Por cierto, recuerdo muy bien que Schuman llegó a afirmar que “a Europa la distingue que está formada por democracias que deben su existencia al cristianismo, el primero que enseñó la igualdad de naturaleza de todos los hombres, hijos de un mismo Dios”. Me temo, y es una pena, que quienes gobiernan hoy las instituciones europeas no valoran en absoluto las raíces cristianas de las democracias occidentales, que era algo obvio para los padres fundadores. 

En esa línea, el 28 de octubre de 2010 Benedicto XVI lanzó un mensaje muy claro dirigido a todo el mundo, pero especialmente a esas democracias occidentales, que causó cierto revuelo mediático: “Cuando los proyectos políticos contemplan, abierta o veladamente, la descriminalización del aborto o de la eutanasia, el ideal democrático –que solo es verdaderamente tal cuando reconoce y tutela la dignidad de toda la persona humana– es traicionado en sus bases”. Esta afirmación podría ser un buen punto de partida para reflexionar con alumnos de filosofía actuales, muchos de los cuales contemplan estos graves problemas éticos como un avance social; actos de bondad, nada menos. ¿Qué le parece?

Sí, sin duda. Esas palabras del papa Benedicto XVI son muy oportunas para comprender, por un lado, cuál es la función del poder político, y, por otro, cuándo dicha función se pervierte y se convierte en un amparo legal de la absolutización de la propia voluntad. Lo primero es clave: la auténtica democracia es aquella en la que se garantiza la dignidad de las personas, los derechos humanos, y especialmente el derecho a la vida de los más frágiles y vulnerables, entre ellos, sin duda, se encuentra el nasciturus, que se está gestando en el seno de una madre, pero también el enfermo o anciano que se aproxima a la muerte. 

Por esa razón, cuando el poder político, por muy democrático que sea, ampara legalmente en el caso del aborto la destrucción de un ser humano en desarrollo, sin buscar el equilibrio entre la autonomía de la madre para decidir y la protección jurídica de la vida humana en gestación, o sea, el derecho del niño a nacer, algo se está pervirtiendo en términos políticos y éticos: se consagra legalmente el poder absoluto de una libertad suprema (individual, social, legislativa) que aplasta a quien carece de poder, al nasciturus que se está gestando, y no tiene ni voz ni voto: al niño. 

Sobre la eutanasia…

Antes de que pase a hablar de la eutanasia, déjeme resaltar, para que el lector lo sepa, que usted ha dedicado varios ensayos y libros a la reflexión filosófica sobre la muerte.

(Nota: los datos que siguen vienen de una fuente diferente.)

import Literature.NumberTheory.LFunctions.ZetaScrewGrowthMoments
import Literature.Analysis.Fourier.ExpAbsKernelPlancherel
import Literature.Analysis.Fourier.HighModeFourierBound
import Literature.Analysis.FunctionSpaces.PlancherelL1L2
import Mathlib.MeasureTheory.Integral.Prod
import Mathlib.Analysis.SpecialFunctions.Integrals.Basic
import HarnessLib

/-!
# Suzuki (2023), Theorem 4.3 — the Yoshida-type lower bound for `⟨φ,φ⟩_{G_g,a}` (proof)

LINE 1 — LABEL: RH-FREE corpus theorem (an unconditional lower bound for Suzuki's hermitian form
on the subspace `𝔎_{N,0}(a)`; in the source it is used only inside the proof of the RH-EQUIVALENT
Thm 1.4). bears_on: LADDER-RH B-C/B-P (COLUMN 6 DBR). WHAT THIS IS NOT: no positivity of
`⟨·,·⟩_{G_g,a}` on `L²(-a,a)` is asserted (that is Thm 1.3/1.4, RH-EQUIVALENT); nothing here bears
on the truth of RH.

This file discharges the named fact `Suzuki2023_thm43` of
`Literature/NumberTheory/LFunctions/ZetaScrewGrowthMoments.lean`:

`theorem Suzuki2023_thm43_holds : Suzuki2023_thm43` — for all `a₀ > 0`, `μ > 0` there is `N` with
`⟨φ,φ⟩_{G_g,a} ≥ μ ∫_ℝ |Φ₁(φ,z)|² dz` for every `φ ∈ 𝔎_{N,0}(a)` and `0 < a ≤ a₀`
[Suzuki2023, Thm 4.3, §4.4].

## The printed proof and the proof given here

Suzuki (§4.3–4.4, arXiv pp. 8–11) writes `⟨φ,φ⟩_{G_g,a} = I₀ + I₁ + I_∞` with the pole, prime and
archimedean parts expressed as integrals of `|Φ₁(φ;z)|²` against `1/(s-1) + 1/s`, `ζ'/ζ(s)` (on a
line `Re s = 1 + c`) and `Re[(1/2)(Γ'/Γ)(s/2)] - (1/2)log π` (on the real line) ((4.5)–(4.7)),
bounds `I₀ + I₁` by Schwarz's inequality and the kernel comparison `K(t,u;±c) ≤ C₂ K(t,u)`
((4.3)–(4.4)), uses the coercivity `Re (Γ'/Γ)(1/4 - iz/2) → +∞` ((4.12)) to get the lower bound
(4.11), and finishes with the Yoshida-type estimate (4.13)
`∫_{|z|≤t₀}|Φ₁|² ≪ N^{-1/2}∫|Φ₁|²` on `𝔎_{N,0}(a)`.

We run the SAME MECHANISM with elementary inputs, avoiding the contour integrals (4.5)–(4.7):
for `φ ∈ 𝔎_{N,0}(a)` (so `∫φ = 0`) and `ψ = I₀^{(a)}φ`,

* `⟨φ,φ⟩_{G_g,a} = -∫∫ Ψ(t-u) φ(u) conj φ(t) du dt` (the terms `Ψ(t)`, `Ψ(u)` of `G_g` die by the
  mean-zero condition), and `-Ψ = -8(cosh(v/2)-1) + φ_prime(v) + (A/2)|v| - ∑_k (1-e^{-λ_k|v|})/λ_k²`
  (`λ_k = 2k + 1/2`, `A = γ₀ + π/2 + 3 log 2 + log π`; (1.1) with the Hurwitz–Lerch term summed);
* TIME SIDE (pole, linear and prime parts, the rôle of (4.3)/(4.5)/(4.6)): with the triangle
  identity `∫∫ (L-|t-u|)₊ φ(u)conj φ(t) = ‖ψ - ψ(·-L)‖²` and the pairing `∫ g φ = -∫ g' ψ` one gets
  `∫∫|t-u|φφ̄ = -2‖ψ‖²`, `pole ≥ -4a sinh²(a/2)‖ψ‖²`, `prime ≥ -2(∑_{n≤e^{2a}} Λ(n)/√n)‖ψ‖²`;
* FREQUENCY SIDE (archimedean part, the rôle of (4.7), (4.12)): by the Fourier pair
  `e^{-λ|v|} ↔ 2λ/(λ²+z²)` (`Literature/Analysis/Fourier/ExpAbsKernelPlancherel.lean`),
  `∑_k λ_k^{-2}∫∫e^{-λ_k|t-u|}φφ̄ ≥ (1/2π)∫ m_K(z)|ψ̂(z)|² dz` with
  `m_K(z) = ∑_{k<K} 2z²/(λ_k(λ_k²+z²)) ≥ ∑_{k<K} λ_k^{-1} → ∞` for `|z| ≥ 2K` — the time-side shadow of
  `Re (Γ'/Γ) ~ log|z|`;
* Yoshida's estimate (4.13) is `Literature/Analysis/Fourier/HighModeFourierBound.lean`, Plancherel
  `∫|ψ̂|² = 2π‖ψ‖²` is `Literature/Analysis/FunctionSpaces/PlancherelL1L2.lean`, and
  `Φ₁(φ,z) = -iψ̂(z)` as printed.

All auxiliary statements live in the namespace `Suzuki2023Thm43`; only `Suzuki2023_thm43_holds`
is meant to be used elsewhere.

## References

* M. Suzuki, *Aspects of the screw function corresponding to the Riemann zeta-function*,
  J. Lond. Math. Soc. (2) 108 (2023), no. 4, 1448–1487; arXiv:2206.03682, Thm 4.3 and §§4.3–4.4
  (arXiv pp. 8–11). [Suzuki2023]
* H. Yoshida, *On Hermitian forms attached to zeta functions*, Adv. Stud. Pure Math. 21 (1992)
  281–325. [Yoshida1992]
-/

noncomputable section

Podríamos casi decir que es una suerte de experto en la materia; así que, continúe, por favor.

El problema ético y legislativo de la eutanasia es muy complejo, pero siguiendo el hilo anterior, cabe indicar que el poder político en las democracias está constituido para garantizar derechos, entre ellos el de una muerte digna, que en sentido estricto implica morir sin tormentos, dolores inútiles y sufrimientos psíquicos angustiosos, recibiendo las atenciones y cuidados pertinentes por parte del personal sanitario. Por eso, me parece, no es correcto pensar que la muerte digna remite solo a la capacidad de cada sujeto de decidir cuándo desea morir. Lo más digno es morir con los mínimos dolores y sufrimientos posibles, en vez de pedir que me maten ya porque lo que imagino que me espera es más terrible que la vida. 

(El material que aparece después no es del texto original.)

import Summits.KontsevichZagierPeriods.KontsevichZagierPeriods.Theorems.HurwitzMicroSectorsNormalFormPrincipleDilogExistsBoxAtoms
import Literature.NumberTheory.Transcendental.MZVSimplexRep

/-!
# `NormalFormPrinciple` (stmt-KontsevichZagierPeriods-3869), line `SketchIdeator1` —
# leaf `stub_boxRigidity`, layer `M3` (EulerBoxDuality): the three simplex representations exist

Pure proof file (stub `ebd_exists_simplexReps` of the layer `M3`, lead seat c9; `--supports` the
crux). In the move chain for Euler's `ζ(2,1) = ζ(3)` in box form,
`[(0,1)³, 1/((1−xy)(1−xyz))] ∼ [(0,1)³, 2/(1−xyz)]`, the simplex chart `(x₀, x₀x₁, x₀x₁x₂)`
carries the open unit box onto the decreasing open simplex
`Δ = {t | 0 < t₂ < t₁ < t₀ < 1} ⊆ ℝ³`, where the integrand becomes
`F = 1/(t₀ t₁ (1−t₁)(1−t₂)) = G + H` with `G = 1/(t₀ t₁ (1−t₂))` (Kontsevich's iterated integral
`ω₀ω₀ω₁` of `ζ(3)`) and `H = 1/(t₀ (1−t₁)(1−t₂))` (`ω₀ω₁ω₁`, i.e. `ζ(2,1)`).

This file supplies the EXISTENCE of the three carriers `[Δ, F]`, `[Δ, G]`, `[Δ, H]` as honest
integral representations of the Kontsevich–Zagier calculus
(`Literature.NumberTheory.Transcendental.KZ.IntegralRep 3`), with literally these domains and
integrands: `Δ` is the library's open ordered simplex `KZ.openOrderedSimplex 3` (hence
`ℚ`-semialgebraic and measurable); each integrand is the reciprocal of a `ℚ`-polynomial that does
not vanish on `Δ` (hence a `ℚ`-semialgebraic function there, `isSemialgebraicFunOn_aeval_div_aeval`);
and `G`, `H` are the integrands `KZ.mzvIntegrand [3]`, `KZ.mzvIntegrand [2, 1]` of Kontsevich's
formula, which converge absolutely on the open simplex by the library's domination lemma
(`KZ.mzvIntegrand_integrableOn_holds`), so that `F = G + H` (partial fractions in `t₁`) converges
absolutely as well. No move of the calculus is performed here, and the representation of the box
side offered by the registered signature is not needed for the construction.

References: M. Kontsevich, D. Zagier, *Periods* (2001), §1.1–1.2; D. Zagier, *Values of zeta
functions and their applications* (1994), §9. No definitions are introduced.
-/

noncomputable section

open MeasureTheory Set
open Literature.NumberTheory.Transcendental Literature.NumberTheory.Transcendental.KZ
open Literature.ModelTheory.ExponentialFields (IsSemialgebraic)

namespace Summit.KontsevichZagierPeriods.HurwitzMicroSectors.NormalFormPrinciple.PiBox.M3

/-! ## The decreasing open simplex `Δ = {0 < t₂ < t₁ < t₀ < 1}` -/

/-- The decreasing open simplex `{t | 0 < t₂ < t₁ < t₀ < 1}` of `ℝ³` is the library's open ordered
simplex `KZ.openOrderedSimplex 3 = {t | 1 > t₀ > t₁ > t₂ > 0}`. [folklore] -/
theorem ebd2_simplex_eq_openOrderedSimplex :
    {t : Fin 3 → ℝ | 0 < t 2 ∧ t 2 < t 1 ∧ t 1 < t 0 ∧ t 0 < 1} = openOrderedSimplex 3 := by
  -- adapted from Cruxes/WheelThreeSpokes/Disproof.lean `simplex3_eq_openOrderedSimplex`
  ext t
  simp only [openOrderedSimplex, mem_setOf_eq]
  constructor
  · rintro ⟨h2, h21, h10, h0⟩
    refine ⟨?_, ?_, ?_⟩
    · intro i
      fin_cases i
      exacts [(h2.trans h21).trans h10, h2.trans h21, h2]
    · intro i
      fin_cases i
      exacts [h0, h10.trans h0, (h21.trans h10).trans h0]
    · rw [Fin.strictAnti_iff_succ_lt]
      intro i
      fin_cases i
      exacts [h10, h21]
  · rintro ⟨hpos, hlt, hanti⟩
    exact ⟨hpos 2, hanti (by decide : (1 : Fin 3) < 2), hanti (by decide : (0 : Fin 3) < 1), hlt 0⟩

/-- The decreasing open simplex of `ℝ³` is `ℚ`-semialgebraic (strict `ℚ`-polynomial
inequalities; `KZ.isSemialgebraic_openOrderedSimplex`). [cite: KontsevichZagier2001, §1.1] -/
theorem ebd2_isSemialgebraic_simplex :
    IsSemialgebraic ℚ {t : Fin 3 → ℝ | 0 < t 2 ∧ t 2 < t 1 ∧ t 1 < t 0 ∧ t 0 < 1} := by
  rw [ebd2_simplex_eq_openOrderedSimplex]
  exact isSemialgebraic_openOrderedSimplex 3

/-- The decreasing open simplex of `ℝ³` is Lebesgue measurable. [folklore] -/
theorem ebd2_measurableSet_simplex :
    MeasurableSet {t : Fin 3 → ℝ | 0 < t 2 ∧ t 2 < t 1 ∧ t 1 < t 0 ∧ t 0 < 1} := by
  rw [ebd2_simplex_eq_openOrderedSimplex]
  exact measurableSet_openOrderedSimplex 3

/-- On the decreasing open simplex the four linear forms `t₀`, `t₁`, `1 − t₁`, `1 − t₂` are
positive. [folklore] -/
theorem ebd2_pos_of_mem_simplex {t : Fin 3 → ℝ}
    (ht : t ∈ {t : Fin 3 → ℝ | 0 < t 2 ∧ t 2 < t 1 ∧ t 1 < t 0 ∧ t 0 < 1}) :
    0 < t 0 ∧ 0 < t 1 ∧ 0 < 1 - t 1 ∧ 0 < 1 - t 2 := by
  obtain ⟨h2, h21, h10, h0⟩ := ht
  exact ⟨by linarith, by linarith, by linarith, by linarith⟩

/-! ## Semialgebraicity of the three integrands -/

/-- `F = 1/(t₀ t₁ (1−t₁)(1−t₂))` is a `ℚ`-semialgebraic function on the decreasing open simplex:
the reciprocal of a `ℚ`-polynomial which does not vanish there. [cite: KontsevichZagier2001, §1.1] -/
theorem ebd2_isSemialgebraicFunOn_F :
    IsSemialgebraicFunOn ℚ {t : Fin 3 → ℝ | 0 < t 2 ∧ t 2 < t 1 ∧ t 1 < t 0 ∧ t 0 < 1}
      (fun t => 1 / (t 0 * t 1 * (1 - t 1) * (1 - t 2))) := by
  refine (isSemialgebraicFunOn_aeval_div_aeval ebd2_isSemialgebraic_simplex
    (1 : MvPolynomial (Fin 3) ℚ)
    (MvPolynomial.X 0 * MvPolynomial.X 1 * (1 - MvPolynomial.X 1) * (1 - MvPolynomial.X 2))
    fun t ht => ?_).congr fun t _ => ?_
  · obtain ⟨h0, h1, h1', h2'⟩ := ebd2_pos_of_mem_simplex ht
    simp only [map_mul, map_sub, map_one, MvPolynomial.aeval_X]
    positivity
  · simp only [map_mul, map_sub, map_one, MvPolynomial.aeval_X]

/-- `G = 1/(t₀ t₁ (1−t₂))` is a `ℚ`-semialgebraic function on the decreasing open simplex.
[cite: KontsevichZagier2001, §1.1] -/
theorem ebd2_isSemialgebraicFunOn_G :
    IsSemialgebraicFunOn ℚ {t : Fin 3 → ℝ | 0 < t 2 ∧ t 2 < t 1 ∧ t 1 < t 0 ∧ t 0 < 1}
      (fun t => 1 / (t 0 * t 1 * (1 - t 2))) := by
  refine (isSemialgebraicFunOn_aeval_div_aeval ebd2_isSemialgebraic_simplex
    (1 : MvPolynomial (Fin 3) ℚ)
    (MvPolynomial.X 0 * MvPolynomial.X 1 * (1 - MvPolynomial.X 2))
    fun t ht => ?_).congr fun t _ => ?_
  · obtain ⟨h0, h1, h1', h2'⟩ := ebd2_pos_of_mem_simplex ht
    simp only [map_mul, map_sub, map_one, MvPolynomial.aeval_X]
    positivity
  · simp only [map_mul, map_sub, map_one, MvPolynomial.aeval_X]

/-- `H = 1/(t₀ (1−t₁)(1−t₂))` is a `ℚ`-semialgebraic function on the decreasing open simplex.
[cite: KontsevichZagier2001, §1.1] -/
theorem ebd2_isSemialgebraicFunOn_H :
    IsSemialgebraicFunOn ℚ {t : Fin 3 → ℝ | 0 < t 2 ∧ t 2 < t 1 ∧ t 1 < t 0 ∧ t 0 < 1}
      (fun t => 1 / (t 0 * (1 - t 1) * (1 - t 2))) := by
  refine (isSemialgebraicFunOn_aeval_div_aeval ebd2_isSemialgebraic_simplex
    (1 : MvPolynomial (Fin 3) ℚ)
    (MvPolynomial.X 0 * (1 - MvPolynomial.X 1) * (1 - MvPolynomial.X 2))
    fun t ht => ?_).congr fun t _ => ?_
  · obtain ⟨h0, h1, h1', h2'⟩ := ebd2_pos_of_mem_simplex ht
    simp only [map_mul, map_sub, map_one, MvPolynomial.aeval_X]
    positivity
  · simp only [map_mul, map_sub, map_one, MvPolynomial.aeval_X]

/-! ## Absolute convergence: Kontsevich's iterated integrals of `ζ(3)` and `ζ(2,1)` -/

/-- The integrand of Kontsevich's formula for `ζ(3)` (word `001`) is
`ω₀(t₀)ω₀(t₁)ω₁(t₂) = (1/t₀)(1/t₁)(1/(1−t₂))`. [cite: Zagier1994, §9] -/
theorem ebd2_mzvIntegrand_three (t : Fin 3 → ℝ) :
    mzvIntegrand [3] t = 1 / t 0 * (1 / t 1) * (1 / (1 - t 2)) := by
  -- adapted from Cruxes/PentagonInKZ/Disproof.lean `mzvIntegrand_three_eq`
  have hw : MZV.binaryWord [3] = [false, false, true] := by decide
  unfold mzvIntegrand
  rw [hw]
  show (∏ i : Fin 3, mzvForm ([false, false, true].getD i false) (t i)) = _
  rw [Fin.prod_univ_three]
  simp [mzvForm]

/-- The integrand of Kontsevich's formula for `ζ(2,1)` (word `011`) is
`ω₀(t₀)ω₁(t₁)ω₁(t₂) = (1/t₀)(1/(1−t₁))(1/(1−t₂))`. [cite: Zagier1994, §9] -/
theorem ebd2_mzvIntegrand_twoOne (t : Fin 3 → ℝ) :
    mzvIntegrand [2, 1] t = 1 / t 0 * (1 / (1 - t 1)) * (1 / (1 - t 2)) := by
  -- adapted from Cruxes/PentagonInKZ/Disproof.lean `mzvIntegrand_three_eq`
  have hw : MZV.binaryWord [2, 1] = [false, true, true] := by decide
  unfold mzvIntegrand
  rw [hw]
  show (∏ i : Fin 3, mzvForm ([false, true, true].getD i false) (t i)) = _
  rw [Fin.prod_univ_three]
  simp [mzvForm]

/-- **Absolute convergence of `G = 1/(t₀ t₁ (1−t₂))` on the decreasing open simplex**: it is the
integrand of Kontsevich's iterated integral for `ζ(3)`, which converges absolutely on the open
ordered simplex (`KZ.mzvIntegrand_integrableOn_holds`). [cite: Zagier1994, §9] -/
theorem ebd2_integrableOn_G :
    IntegrableOn (fun t : Fin 3 → ℝ => 1 / (t 0 * t 1 * (1 - t 2)))
      {t : Fin 3 → ℝ | 0 < t 2 ∧ t 2 < t 1 ∧ t 1 < t 0 ∧ t 0 < 1} := by
  have h : IntegrableOn (mzvIntegrand [3]) (openOrderedSimplex 3) volume :=
    mzvIntegrand_integrableOn_holds [3] (by decide)
  rw [ebd2_simplex_eq_openOrderedSimplex]
  refine h.congr_fun (fun t _ => ?_) (measurableSet_openOrderedSimplex 3)
  rw [ebd2_mzvIntegrand_three, one_div_mul_one_div, one_div_mul_one_div]

/-- **Absolute convergence of `H = 1/(t₀ (1−t₁)(1−t₂))` on the decreasing open simplex**: it is
the integrand of Kontsevich's iterated integral for `ζ(2,1)`, which converges absolutely on the
open ordered simplex (`KZ.mzvIntegrand_integrableOn_holds`). [cite: Zagier1994, §9] -/
theorem ebd2_integrableOn_H :
    IntegrableOn (fun t : Fin 3 → ℝ => 1 / (t 0 * (1 - t 1) * (1 - t 2)))
      {t : Fin 3 → ℝ | 0 < t 2 ∧ t 2 < t 1 ∧ t 1 < t 0 ∧ t 0 < 1} := by
  have h : IntegrableOn (mzvIntegrand [2, 1]) (openOrderedSimplex 3) volume :=
    mzvIntegrand_integrableOn_holds [2, 1] (by decide)
  rw [ebd2_simplex_eq_openOrderedSimplex]
  refine h.congr_fun (fun t _ => ?_) (measurableSet_openOrderedSimplex 3)
  rw [ebd2_mzvIntegrand_twoOne, one_div_mul_one_div, one_div_mul_one_div]

/-- **Absolute convergence of `F = 1/(t₀ t₁ (1−t₁)(1−t₂))` on the decreasing open simplex**: by
partial fractions in `t₁`, `F = G + H` there (`1/(t₁(1−t₁)) = 1/t₁ + 1/(1−t₁)`), a sum of two
absolutely convergent integrands. [cite: KontsevichZagier2001, §1.1] -/
theorem ebd2_integrableOn_F :
    IntegrableOn (fun t : Fin 3 → ℝ => 1 / (t 0 * t 1 * (1 - t 1) * (1 - t 2)))
      {t : Fin 3 → ℝ | 0 < t 2 ∧ t 2 < t 1 ∧ t 1 < t 0 ∧ t 0 < 1} := by
  have hsum : IntegrableOn
      (fun t : Fin 3 → ℝ => 1 / (t 0 * t 1 * (1 - t 2)) + 1 / (t 0 * (1 - t 1) * (1 - t 2)))
      {t : Fin 3 → ℝ | 0 < t 2 ∧ t 2 < t 1 ∧ t 1 < t 0 ∧ t 0 < 1} :=
    ebd2_integrableOn_G.add ebd2_integrableOn_H
  refine hsum.congr_fun (fun t ht => ?_) ebd2_measurableSet_simplex
  obtain ⟨h0, h1, h1', h2'⟩ := ebd2_pos_of_mem_simplex ht
  have hA : t 0 * t 1 * (1 - t 2) ≠ 0 := by positivity
  have hB : t 0 * (1 - t 1) * (1 - t 2) ≠ 0 := by positivity
  have hC : t 0 * t 1 * (1 - t 1) * (1 - t 2) ≠ 0 := by positivity
  show 1 / (t 0 * t 1 * (1 - t 2)) + 1 / (t 0 * (1 - t 1) * (1 - t 2)) =
    1 / (t 0 * t 1 * (1 - t 1) * (1 - t 2))
  rw [one_div_add_one_div hA hB, div_eq_div_iff (mul_ne_zero hA hB) hC]
  ring

/-! ## Existence of the three simplex representations -/

/-- **`[Δ, F]` exists**: the decreasing open simplex with the integrand
`1/(t₀ t₁ (1−t₁)(1−t₂))` (the image of `[(0,1)³, 1/((1−xy)(1−xyz))]` under the simplex chart) is
an integral representation of the Kontsevich–Zagier calculus. [cite: KontsevichZagier2001, §1.1] -/
theorem ebd2_exists_TF :
    ∃ TF : IntegralRep 3, TF.domain = {t | 0 < t 2 ∧ t 2 < t 1 ∧ t 1 < t 0 ∧ t 0 < 1} ∧
      TF.integrand = fun t => 1 / (t 0 * t 1 * (1 - t 1) * (1 - t 2)) :=
  ⟨⟨_, _, ebd2_isSemialgebraic_simplex, ebd2_isSemialgebraicFunOn_F, ebd2_integrableOn_F⟩,
    rfl, rfl⟩

/-- **`[Δ, G]` exists**: the decreasing open simplex with the integrand `1/(t₀ t₁ (1−t₂))`
(Kontsevich's `ζ(3)`) is an integral representation of the Kontsevich–Zagier calculus.
[cite: KontsevichZagier2001, §1.1] -/
theorem ebd2_exists_TG :
    ∃ TG : IntegralRep 3, TG.domain = {t | 0 < t 2 ∧ t 2 < t 1 ∧ t 1 < t 0 ∧ t 0 < 1} ∧
      TG.integrand = fun t => 1 / (t 0 * t 1 * (1 - t 2)) :=
  ⟨⟨_, _, ebd2_isSemialgebraic_simplex, ebd2_isSemialgebraicFunOn_G, ebd2_integrableOn_G⟩,
    rfl, rfl⟩

/-- **`[Δ, H]` exists**: the decreasing open simplex with the integrand `1/(t₀ (1−t₁)(1−t₂))`
(Kontsevich's `ζ(2,1)`) is an integral representation of the Kontsevich–Zagier calculus.
[cite: KontsevichZagier2001, §1.1] -/
theorem ebd2_exists_TH :
    ∃ TH : IntegralRep 3, TH.domain = {t | 0 < t 2 ∧ t 2 < t 1 ∧ t 1 < t 0 ∧ t 0 < 1} ∧
      TH.integrand = fun t => 1 / (t 0 * (1 - t 1) * (1 - t 2)) :=
  ⟨⟨_, _, ebd2_isSemialgebraic_simplex, ebd2_isSemialgebraicFunOn_H, ebd2_integrableOn_H⟩,
    rfl, rfl⟩

/-! ## The registered sub-goal -/

/-- **Stub E2 (existence of the three simplex representations of EulerBoxDuality; registered
sub-goal `ebd_exists_simplexReps` of stmt-KontsevichZagierPeriods-3869, line `SketchIdeator1`,
layer `M3`).** Given any representation `r` of `[(0,1)³, 1/((1−xy)(1−xyz))]`, the three carriers
`[Δ, 1/(t₀ t₁ (1−t₁)(1−t₂))]`, `[Δ, 1/(t₀ t₁ (1−t₂))]`, `[Δ, 1/(t₀ (1−t₁)(1−t₂))]` on the
decreasing open simplex `Δ = {0 < t₂ < t₁ < t₀ < 1}` exist as integral representations of the
Kontsevich–Zagier calculus with literally these domains and integrands. (The representation `r`,
offered as an analytic input — integrability could be transported from it along the simplex chart
`(x₀, x₀x₁, x₀x₁x₂)` — is not needed: absolute convergence on `Δ` is the library's domination lemma
for Kontsevich's iterated integrals of `ζ(3)` and `ζ(2,1)`.) [cite: KontsevichZagier2001, §1.1] -/
theorem ebd_exists_simplexReps :
    ∀ (r : IntegralRep 3), r.domain = {x | ∀ i, x i ∈ Set.Ioo (0:ℝ) 1} →
      EqOn r.integrand (fun x => 1 / ((1 - x 0 * x 1) * (1 - x 0 * x 1 * x 2))) r.domain →
      (∃ TF : IntegralRep 3, TF.domain = {t | 0 < t 2 ∧ t 2 < t 1 ∧ t 1 < t 0 ∧ t 0 < 1} ∧
        TF.integrand = fun t => 1 / (t 0 * t 1 * (1 - t 1) * (1 - t 2))) ∧
      (∃ TG : IntegralRep 3, TG.domain = {t | 0 < t 2 ∧ t 2 < t 1 ∧ t 1 < t 0 ∧ t 0 < 1} ∧
        TG.integrand = fun t => 1 / (t 0 * t 1 * (1 - t 2))) ∧
      (∃ TH : IntegralRep 3, TH.domain = {t | 0 < t 2 ∧ t 2 < t 1 ∧ t 1 < t 0 ∧ t 0 < 1} ∧
        TH.integrand = fun t => 1 / (t 0 * (1 - t 1) * (1 - t 2))) :=
  fun _ _ _ => ⟨ebd2_exists_TF, ebd2_exists_TG, ebd2_exists_TH⟩

end Summit.KontsevichZagierPeriods.HurwitzMicroSectors.NormalFormPrinciple.PiBox.M3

Por eso, debería demandarse con insistencia y mayor exigencia a políticos y legisladores no principalmente leyes eutanásicas, sino más bien el derecho a cuidados paliativos con los que alcanzar a vivir bien el propio morir, tanto en centros hospitalarios como en domicilios: que nadie muera padeciendo dolores tremendos y situaciones desoladoras, evitables con la atención médica y psicológica propia de estos cuidados. 

¿Qué opina, en concreto, acerca de la ley de eutanasia española, recientemente aprobada?

Si nos ceñimos a nuestra legislación, el preámbulo de la ley de marzo de 2021 indicaba que existía una demanda social significativa en favor de esta que urgía legislar al respecto y yo tengo mis dudas de que así fuera. Más bien lo que ha habido en nuestro país son casos concretos que se han difundido mediáticamente como si fueran muy numerosos. Como he dicho antes, es mucho más urgente, a mi juicio, generalizar los cuidados paliativos en el sistema sanitario de nuestro país. 

Otro aspecto que no me convence de la ley es que, si en principio la eutanasia se ha ido articulando en el debate ético y jurídico para que la llegada de la muerte sea lo menos dolorosa posible, en esta ley lo que se busca, como se afirma literalmente en el preámbulo, es “legislar para respetar la autonomía y voluntad de poner fin a la vida de quien está en una situación de padecimiento grave, crónico e imposibilitante o de enfermedad grave e incurable, padeciendo un sufrimiento insoportable que no puede ser aliviado en condiciones que considere aceptables”. 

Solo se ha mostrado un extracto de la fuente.